Capacity-achieving encoding scheme ($\text{rate} = \frac{K}{N}\approx C$): Encoder_1 -> Noisy channel -> Decoder_1
Auxiliary encoding scheme ($\text{rate} = \frac{K}{N'}\approx 1-H_2(q)$): Encoder_2 -> BSC -> Decoder_2
Patched encoding scheme ($\text{rate}\approx \frac{C}{1-H_2(q)}$): Decoder_2 -> Encoder_1 -> Noisy channel -> Decoder_1 -> Encoder_2
However, from the perspective of Decoder_2 patched on to the noisy channel, it needs to handle all kinds of $N'$-bit inputs, not just typical ones. My question then, is how do we prove that the bit error probability of this final patched scheme is less than $q$ as required?

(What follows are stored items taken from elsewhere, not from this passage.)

/-- **`rk_{ℤ_ℓ} Hom_{ℤ_ℓ[G]}(T_ℓ X, T_ℓ(A ⊞ A')) = rk Hom_{ℤ_ℓ[G]}(T_ℓ X, T_ℓ A) + rk Hom_{ℤ_ℓ[G]}(T_ℓ X, T_ℓ A')`** for the
product action of a finite group and `ℓ` invertible in `K` (`χ_P = χ_A + χ_{A'}` in the first slot of `Σ_g χ_P(g) χ_X(g⁻¹)`).
[cite: SerreLinearRepresentations1977, §2.3, §7.2] [cite: MumfordAV1970, §19 Thm. 3 (p. 176), Thm. 4 (p. 180)] -/
theorem finrank_equivariantTateHom_biprod_target_eq_add (hb : b.fst ≫ b.inl + b.snd ≫ b.inr = 𝟙 b.pt)
    (hinl : ∀ g : G, b.inl ≫ End.asHom (ρP g) = End.asHom (ρA g) ≫ b.inl)
    (hinr : ∀ g : G, b.inr ≫ End.asHom (ρP g) = End.asHom (ρA' g) ≫ b.inr) (hℓ : (ℓ : K) ≠ 0) :
    Module.finrank ℤ_[ℓ]
        (⨅ g : G, LinearMap.eqLocus (LinearMap.llcomp ℤ_[ℓ] _ _ _ (tateModuleMap ℓ (End.asHom (ρP g))))
          (LinearMap.lcomp ℤ_[ℓ] _ (tateModuleMap ℓ (End.asHom (ρX g)))) :
            Submodule ℤ_[ℓ] (X.tateModule ℓ →ₗ[ℤ_[ℓ]] b.pt.tateModule ℓ)) =
      Module.finrank ℤ_[ℓ]
          (⨅ g : G, LinearMap.eqLocus (LinearMap.llcomp ℤ_[ℓ] _ _ _ (tateModuleMap ℓ (End.asHom (ρA g))))
            (LinearMap.lcomp ℤ_[ℓ] _ (tateModuleMap ℓ (End.asHom (ρX g)))) :
              Submodule ℤ_[ℓ] (X.tateModule ℓ →ₗ[ℤ_[ℓ]] A.tateModule ℓ)) +
        Module.finrank ℤ_[ℓ]
          (⨅ g : G, LinearMap.eqLocus (LinearMap.llcomp ℤ_[ℓ] _ _ _ (tateModuleMap ℓ (End.asHom (ρA' g))))
            (LinearMap.lcomp ℤ_[ℓ] _ (tateModuleMap ℓ (End.asHom (ρX g)))) :
              Submodule ℤ_[ℓ] (X.tateModule ℓ →ₗ[ℤ_[ℓ]] A'.tateModule ℓ)) := by
  have hP := card_mul_finrank_equivariantTateHom_eq_sum ℓ ρX ρP hℓ
  have hA := card_mul_finrank_equivariantTateHom_eq_sum ℓ ρX ρA hℓ
  have hA' := card_mul_finrank_equivariantTateHom_eq_sum ℓ ρX ρA' hℓ
  simp only [trace_tateModuleMap_asHom_biprod_eq_add ℓ b ρP ρA ρA' hb hinl hinr hℓ, add_mul,
    Finset.sum_add_distrib] at hP
  rw [← hA, ← hA', ← mul_add, ← Nat.cast_add] at hP
  exact Nat.cast_inj.1 (mul_left_cancel₀ (Nat.cast_ne_zero.2 Fintype.card_ne_zero) hP)

end TateSide

end AbelianVariety

end Literature.AlgebraicGeometry.Motives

Your question essentially is the following (just to help other readers not familiar with McKay's textbook and/or the context of the question):
First, lets consider in detail how the decoder operates when the encoder/decoder are used "as normal". As stated in the same section of McKay's book, when the maximum possible rate $K/N'=1-H(q)$ is employed, the received (noisy) codeword $r$ that is input to the decoder is uniformly distributed over $\{0,1\}^{N'}$ (see edit below). Now, the decoder takes the received codeword $r$ and essentially determines the most probable (typical) noise sequence $n \in \{0,1\}^{N'}$ for which $r=\hat{y}\oplus n$, where $\hat{y} \in \{0,1\}^{N'}$ is a valid codeword, and returns the estimate $\hat{x}$ as the unique source codeword corresponding to $\hat{y}$. Note that, for sufficiently large $N'$, the noise codeword $n$ will "typically" consist of $qN'$ ones and $(1-q)N'$ zeros, i.e., $\hat{y}$ and $r$ "typically" differ at $qN'$ positions (bits).

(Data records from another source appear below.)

import Literature.Analysis.FluidPDE.TorusNSBerselliGaldiCriterionLowest
import Literature.Analysis.FunctionSpaces.TorusWeightedSobolevInequality
import HarnessLib

/-!
# Small data in `L³`: global continuation of classical Navier–Stokes solutions on `T³`
# by the `L³` energy method (Robinson–Sadowski 2014, Theorem 6 (ii); Kato 1984)

Analysis/FluidPDE proof file (theorems only; no definitions, no named facts).
Search for candidate a priori estimates; no regularity claim.

Robinson–Sadowski 2014 (Rend. Sem. Mat. Univ. Padova 131), Theorem 6 (ii) (`V = ℝ³` or `T³`,
`ν = 1`): "if `u₀ ∈ L³ ∩ L²` and `‖u₀‖_{L³}` is sufficiently small then the equations have a unique
global solution `u ∈ L^∞(0, ∞; L³)`" — the energy-method version (there via the local criterion
(2) and the heat flow of the datum) of Kato's 1984 small-data theorem in the critical space `L³`.
Here, for CLASSICAL solutions on the unit torus with mean-zero velocity slices, in continuation
form and with the viscosity restored (the scale-invariant smallness `‖u(0)‖_{L³} ≲ ν`):

* `Torus.classicalNS_continuation_of_small_L3` — there is `ε = ε(d) > 0` such that every classical
  solution of the unforced Navier–Stokes equations (`ν > 0`) on `[0, T) × T^d`, `card d = 3`,
  `T > 0`, with mean-zero velocity slices and `∫‖u(0)‖³ ≤ ε ν³`, satisfies
  `∫‖u(t)‖³ ≤ ∫‖u(0)‖³` on `[0, T)` and continues to a classical solution with mean-zero slices on
  some `[0, T'] × T^d`, `T' > T`, equal to `u` on `[0, T)` (so it never leaves the small ball and
  can be continued indefinitely).

PROOF (the `q = 3` endpoint of the chain of Robinson–Sadowski's Theorem 8 / Bleitner–Protas 2026
App. A, where Young's inequality is unavailable — "we can only use Young's inequality here when
`α > 3`" — but smallness closes the estimate): along the solution, for every one-sided derivative
`R` of `U(t) = ∫‖u(t)‖³`,
`R ≤ −3ν X + κ ν⁻¹ U^{2/3} X`, `X = ∫ |u| |∇u|²`
(the `L³` balance RRS 2016 (11.19) applied to `(u, p − ⟨p⟩)`, Calderón–Zygmund
`‖p − ⟨p⟩‖_{5/2} ≤ C‖u‖₅²`, Hölder, interpolation `‖u‖₅⁵ ≤ ‖u‖₃²‖u‖₉³`, and the weighted Sobolev
inequality `‖u‖₉³ ≤ c X` of Robinson–Sadowski's Lemma 2, tree
`Torus.exists_rpow_integral_norm_rpow_le_weighted`); hence `R ≤ −(3ν/2) X ≤ 0` as long as
`κ U^{2/3} ≤ (3/2) ν²`, which propagates from `t = 0` by a trapping argument (first time at which
`U` reaches the threshold); then `U + (3ν/2)∫₀ᵗ X` is non-increasing, so `∫₀ᵗ ‖u‖_{L⁹}³ ≤ c∫₀ᵗ X ≤
2c U(0)/(3ν)`: `u ∈ L³(0,T; L⁹)`, a Serrin class (`2/3 + 3/9 = 1`), and the tree's Serrin
continuation `Torus.classicalNS_continuation_of_Ls_rpow_integral_le` (`s = 9`) applies.
Deviations from print: classical solutions with mean-zero slices on the unit torus (print:
`u₀ ∈ L³ ∩ L²`, solutions in `L^∞(0,∞;L³)` constructed by approximation); smallness as
`∫‖u(0)‖³ ≤ εν³` with `ε = ε(d)` existential; uniqueness not restated.

## Mathlib / tree search

Tree (used): `Torus.IsClassicalNSSolutionOn.deriv_integral_normSq_rpow_le_of_two_le`
(`TorusVelocityRealMomentBalance`), `Torus.exists_pressure_sub_average_Ls_le_normSq`
(`TorusNSBerselliGaldiCriterionLowest`), `Torus.exists_rpow_integral_norm_rpow_le_weighted`
(`TorusWeightedSobolevInequality`), `Torus.classicalNS_continuation_of_Ls_rpow_integral_le`
(`TorusNSSerrinCriterion`), `Torus.hasDerivWithinAt_integral_of_convex`,
`Torus.continuousOn_integral_of_continuousOn_stLift`; Mathlib
`intervalIntegral.integral_hasDerivWithinAt_right`, `antitoneOn_of_hasDerivWithinAt_nonpos`,
`IsClosed.csInf_mem`. Searched (`lean search`): `small.*L3|L³.*small|Kato1984|smallData.*torus` —
`ℝ³` named facts `koch_tataru`, `fujita_kato_*` (CriticalRegularity) only; no torus classical
small-data continuation.

## References

* J. C. Robinson, W. Sadowski, *A local smoothness criterion for solutions of the 3D Navier–Stokes
  equations*, Rend. Semin. Mat. Univ. Padova 131 (2014) 159–178, Theorem 6 (ii) (p. 172) and the
  proof of Theorem 8 (pp. 175–176) (held: paper:doi-10-4171-rsmup-131-9). [RobinsonSadowski2014]
* T. Kato, *Strong `L^p`-solutions of the Navier–Stokes equation in `ℝ^m`, with applications to
  weak solutions*, Math. Z. 187 (1984) 471–480. [cited through Robinson–Sadowski]
* J. C. Robinson, J. L. Rodrigo, W. Sadowski, *The Three-Dimensional Navier–Stokes Equations*,
  CUP 2016, Exercise 11.4 (11.19), Thm 8.17. [RobinsonRodrigoSadowskiCUP2016]
-/

noncomputable section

Now, consider the "reverse operation", again with $K/N'=1-H(q)$. A uniformly distributed codeword $r$ is provided at the input of the decoder. Note that this codeword is distributed exactly the same as the codewords at the input of the decoder under "normal" operation, i.e., $r$ is with high probability equal to the sum of a (valid) codeword plus a (typical) noise sequence. The decoder will generate, as described above, a codeword $\hat{x}$ which will have a one-to-one correspondence to a valid codeword $\hat{y}$. When the codeword $\hat{x}$ is provided at the input of the encoder, the encoder will generate the one-to-one map to the codeword $y=\hat{y}$, which, as stated above, differs from $r$ at "typically" $qN'$ positions. This implies that the error probability is $q$.
P.S.: The above arguments (as well as McKay's) are informal and non-rigorous. A rigorous approach requires consideration of rate-distortion theory aspects.
edit: the uniform distribution of the output of the channel follows since the capacity of the binary symmetric channel is achieved when its output is uniformly distributed and a capacity achieving code is considered.